Uzun duraksamalardan sonra nihayet 1925 yılında ilk adımlarını
atan müze, Adige Özerk Bölgesi araştırma gurubunun oluşturduğu
Etnografik, tarih ve diğer koleksiyonlarına kavuştu. Adı geçen
grup,1926 yılında Krasnodar’da Krasnaya Cd. N. 37’de Adige
okulunun bir sınıfını ’Etnografia Müzesi’ olarak açtı. İbrahim
Newurıze ilk müdür olarak atandı. O sıralar Adige tarihi üzerine
araştırma ve çalışmalar yapan Nawurıze müzenin koleksiyonunu kısa
sürede zenginleştirir, önemli gelişmeler kaydeder. 1937 yılında
Adige Etnografya Müzesi’ni gezen ünlü etnograf L. Lavrov müzenin
defterine şunları yazar: ‘Kuzey Kafkas ya da İnguş, Kuzey Osetya,
Karaçay-Çerkesya Cumhuriyetleri ile Armavir ve Soçi’de çok güzel
müzeler gördüm.
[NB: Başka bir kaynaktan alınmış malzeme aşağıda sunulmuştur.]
import Literature.NumberTheory.LFunctions.FeketePolyaKernelCertificatesResidueWrappers
import HarnessLib

/-!
# No real zero for real primitive characters of conductor `12415 ≤ q ≤ 12422`: the Fekete–Pólya rows, in the kernel

Topic `Literature/NumberTheory/LFunctions`; namespace `Literature.NumberTheory.LFunctions`. THEOREMS only (no
definition, no named fact, no `sorry`; standard axioms): one PUBLIC theorem **`noRealZero{Odd,Even}_fp_<q>`** per
fundamental discriminant `D`, `|D| = q ∈ [12415, 12422]`, that admits a Fekete–Pólya witness — for every primitive
quadratic `χ` mod `q` of the parity of `D` and every `σ ∈ (0, 1)`, `L(σ, χ) ≠ 0` (statement shape of the
`interval_cases` bullets of the `NoRealZero{Odd,Even}…` range files, so a range assembly cites them by name).
Cell `parity-realchar`, kernel floor of the wide column (TARGET §2 row 19), Fekete–Pólya lane (seat prover-2).

Method: `FeketePolyaKernelCertificates{HigherOrder,ResidueTables,ResidueWrappers}.lean` — the iterated partial
sums of order `k` of the induced character `χ↑(q·w)` are non-negative over one period (`runOK` at order `2`,
`fpRun v q w k` at orders `3 … 12`, decided in the kernel; values of `χ` from the quadratic-residue bitsets of the
prime factors of the conductor — the factor list is part of each certificate, primality by `norm_num`),
hence `ℜL(σ, χ↑(q·w)) > 0` (Fekete–Pólya 1912 / MV §11.2.1 Exercise 7) and `L(σ, χ) ≠ 0` (positive Euler
factors, Exercise 8).  Witnesses `(w, k)` = the cheapest in the exact integer scan of this seat
(`HOME/parity-realchar-prover-2/fp-witnesses-6001-20000.tsv`; no kit).  2 characters in this file
(est. 21 kernel-s).  NOT covered here (no Fekete–Pólya witness with `w ≤ 40`, `q·w ≤ 4·10⁵`, `k ≤ 12`,
or deferred as too costly for this engine) — left to the truncation certificates of the companion lane:
`12417`, `12421`† († = witness exists, deferred).

## References

* H. L. Montgomery, R. C. Vaughan, *Multiplicative Number Theory I*, CUP 2007, §9.3 Thm 9.13, §11.2.1
  Exercises 7–8. [MontgomeryVaughan2007]
* M. Fekete, G. Pólya, *Über ein Problem von Laguerre*, Rend. Circ. Mat. Palermo 34 (1912) 89–120. [FeketePolya1912]
-/

namespace Literature.NumberTheory.LFunctions

open FeketePolyaKernel

set_option maxHeartbeats 800000 in
/-- `D = -12415`: the odd character `(·/12415)` of conductor `12415` (`12415`: 5 · 13 · 191) — Fekete–Pólya witness of order `3` (walked at order `4`, `fpRun`) along the primitive modulus; est. `13` kernel-s. [cite: MontgomeryVaughan2007, §11.2.1 Exercises 7 (g), 8] -/
theorem noRealZeroOdd_fp_12415 :
    ∀ χ : DirichletCharacter ℂ 12415, χ.IsQuadratic → χ.IsPrimitive → χ.Odd →
      ∀ σ : ℝ, 0 < σ → σ < 1 → χ.LFunction σ ≠ 0 :=
  good_odd_of_odd_fpR [5, 13, 191] (by norm_num) (by decide) (by decide) 1 3 (by decide) (by decide +kernel)

set_option maxHeartbeats 800000 in
/-- `D = -12419`: the odd character `(·/12419)` of conductor `12419` (`12419`: 11 · 1129) — Fekete–Pólya witness of order `2` (`runOK`) along the primitive modulus; est. `8` kernel-s. [cite: MontgomeryVaughan2007, §11.2.1 Exercises 7 (g), 8] -/
theorem noRealZeroOdd_fp_12419 :
    ∀ χ : DirichletCharacter ℂ 12419, χ.IsQuadratic → χ.IsPrimitive → χ.Odd →
      ∀ σ : ℝ, 0 < σ → σ < 1 → χ.LFunction σ ≠ 0 :=
  good_odd_of_odd_r2 [11, 1129] (by norm_num) (by decide) (by decide) 1 (by decide) (by decide +kernel)

end Literature.NumberTheory.LFunctions
import Summits.QuantumFields.YangMills.Theorems.IRcofFluxProjectionAdaptedSpectralData
import HarnessLib

/-!
# The vacuum sector of the flux projection is NEUTRAL in an adapted eigenbasis; interlacing from
# «charged weight ≤ (κ/2) × excited neutral weight» (crux `IRcof` ⟨stmt-QuantumFields-26930⟩, line `flux_interlacing_v2`
# 1bda929b912cc52d, stub I = `stub_fluxInterlacingEv` — helper lane; I itself NOT proved)

Cell `ym-gapexp` (R2c), director-ym R660-ym (1)(iv); sequel of `IRcofFluxProjectionAdaptedSpectralData.lean` (✓p818915) and
`IRcofAdaptedSpectralDataCore.lean` (✓p818348).

WHAT IS PROVED (finite-volume transfer-matrix bookkeeping at ONE box and ONE `β ≥ 0`; def-free):

* ★ `adaptedSpectralData_twistGroup_vacuum` — the adapted spectral data of a finite abelian group of central temporal twists
  (`adaptedSpectralData_twistGroup`) WITH THE VACUUM INDEX: there is `i₀` with `0 ≤ λᵢ ≤ λ_{i₀}`, `0 < λ_{i₀}` (`= ‖A‖`, Jentzsch:
  `IsPositivityImproving.exists_top_eigenvector_of_isCompactOperator`, `exists_index_eq_norm`) and `w_{i₀} = 1` — 't Hooft's «the vacuum
  carries no electric flux» (§4), from the tree's `integral_twisted_coeff_top` (`⟪U_a A b₀, A b₀⟫ = λ₀²` for every kernel-preserving
  measure-preserving twist) averaged over the group: `⟪P b₀, b₀⟫ = 1 = w₀`.
* ★ `adaptedSpectralData_projZ_vacuum` — the same for `projZ ρ β z n L` (the twist group `(Fin n)³`).
* ★ `interlaced_of_charged_le_half_excited` — THE HONEST SPECTRAL TARGET BEHIND STUB I: writing `E(t) := projZ(t) − λ₀^t = Σ_{wᵢ=1, i≠i₀} λᵢ^t`
  (excited NEUTRAL weight) and `C(t) := Z(t) − projZ(t) = Σ_{wᵢ=0} λᵢ^t` (CHARGED ∕ electric-flux weight), one has
  `projZ(2t) ≤ λ₀^{2t} + λ₀^t E(t) ≤ (λ₀^t + E(t)/2)²`, hence `projZ(t) − √projZ(2t) ≥ E(t)/2`; so for `κ ≥ 0`
  «`C(t) ≤ (κ/2)·E(t)`» ⟹ `InterlacedAt ρ β z n κ L` (VERBATIM body, `t = L/4 ≥ 2`).  In words: a cold box is `κ`-interlaced as soon as
  its electric-flux spectral weight is at most `κ/2` times its excited-glue spectral weight at Euclidean time `L/4`.

WHAT THIS IS NOT.  The physics of I (neutral `ε₀`-purity ⇒ heavy electric flux = confinement at the scale `ln(2d/ε₀)/m`, CUT-5/10) is
NOT proved; nothing on `NeutralPurityCof`, `IRcof`, `IR`, or the Yang–Mills mass gap (Clay), which is NOT proved.  Finite-volume ∕ conditional.

References: G. 't Hooft, Nucl. Phys. B 153 (1979) 141, §§4–5; M. Reed, B. Simon, *Methods of Modern Mathematical Physics* IV (1978)
Thm XIII.43–44 (Perron–Frobenius ∕ Jentzsch), I (1980) Thm VI.16, VI.22–23; I. Montvay, G. Münster (1994) §3.2.6 (3.145).
-/

noncomputable section

open scoped BigOperators ENNReal
open MeasureTheory Filter Function
open Literature.Analysis.OperatorTheory Literature.MathematicalPhysics.QuantumFieldTheory
open Summit.QuantumFields.YangMills.Cruxes.IRcof.TemporalTwistSubadditivity (eTwist zVec projZ eTwist_eq_elecMag)
open Summit.QuantumFields.YangMills.Theorems.IRcofFluxProjectionAdaptedSpectralData (zVec_fin_zero zVec_fin_add
  zVec_castSucc_mem_center)

namespace Summit.QuantumFields.YangMills.Theorems.IRcofFluxProjectionVacuumSector

variable {G : Type} [Group G] [TopologicalSpace G] [IsTopologicalGroup G] [CompactSpace G]
  [MeasurableSpace G] [BorelSpace G] [SecondCountableTopology G] {N : ℕ} {ρ : G →* Matrix (Fin N) (Fin N) ℂ}
import Mathlib

/-!
# Seam-cover calculus (crux `FoolingMeasure`, stmt-PneNP-19727; round-2 ideation seat 1, gen 6)

Minimal mirror of the normal-cycle-system definitions of seat 2 (`NormalCycleSystems.lean`,
namespace `IdeasR2g3`) and seat 1 g5 (`SeamShieldCompletionEntropy.lean`, `IdeasR2g5`) — those
crux workfiles are not built modules, so the handful of definitions is repeated here verbatim.

NEW here: the HYBRID SEAM CERTIFICATE.  For two normal systems `P` (Alice) and `P'` (Bob) whose
ruler-`k` residues agree on the cut `B`, the seam colouring of `P` at a ruler-`k` position `s` whose
cycle edge lies inside `B` properly 3-colours the hybrid `aliceGraph P B ⊔ bobGraph P' B` unless `P'`
COVERS that seam: (I) an inverted foreign step across the late set, (F) a forward own `k`-step into
the late set, (W) the `k`-wrap edge inside `B` on one side of it.  Hence two support graphs that are
compatible at `B` (both hybrids non-3-colourable) must cover each other's inside seams — a purely
order-theoretic condition on tuples of cyclic orders — and the rectangle half of X1 for measures on
normal systems reduces to the extremal statement `MutualCoverBound` typed at the end.
-/

namespace Summit.PneNP.PneNP.Cruxes.FoolingMeasure.IdeasR2g6

open Finset

/-- `t` rulers on `n = 3q+1` vertices: `P k v` is the position of vertex `v` along ruler `k`. -/
abbrev Rulers (q t : ℕ) := Fin t → Equiv.Perm (Fin (3 * q + 1))

variable {q t : ℕ}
Açık konuşmak gerekirse diğer müzelerden daha genç
olmasına karşın, zengin koleksiyonu ve objeler insanın ufkunu
açıyor, huzur veriyor. Sayın İbrahim Newurıze önemli materyaller
biriktirmiş. Yalnız toplamakla kalmamış Newurızov, mükemmel
düzenlemiş ve sergilemiş, Çerkes-Abhaz bibliyografisi hakkında
olağanüstü başarılı çalışmalar yapmış. Büyük emekler sarfederek
Çerkes-Abhaz tarihinin yaşamasına katkıda bulunmuş. Paha
biçilemeyecek değer de çalışmalar sergileyen İ. Newurızov Kafkas
bilimine ışık tutmuştur’’.
Kayıtlarına göre müzeyi açılışının ilk yıllarında 2 bin 555 kişi,
Ekim 1929-1930 yıllarında da 14 bin 571 kişi gezmişti. Eski okulun
sınıfının artık yetmediği müzenin not defterinde (1929); SSCB Halk
Bilimleri Merkez Komitesi Başkanı M. Kabötski imzalı yazıda:
‘Müzeyi daha yüksek seviyeye getirmek için büyük destek sağlamak
gerekiyor, çünkü burada eşsiz değerler bulunuyor’ demiştir. 1930
yılında aynı defterde bir başka ismin Milli Ordu subaylarından İ.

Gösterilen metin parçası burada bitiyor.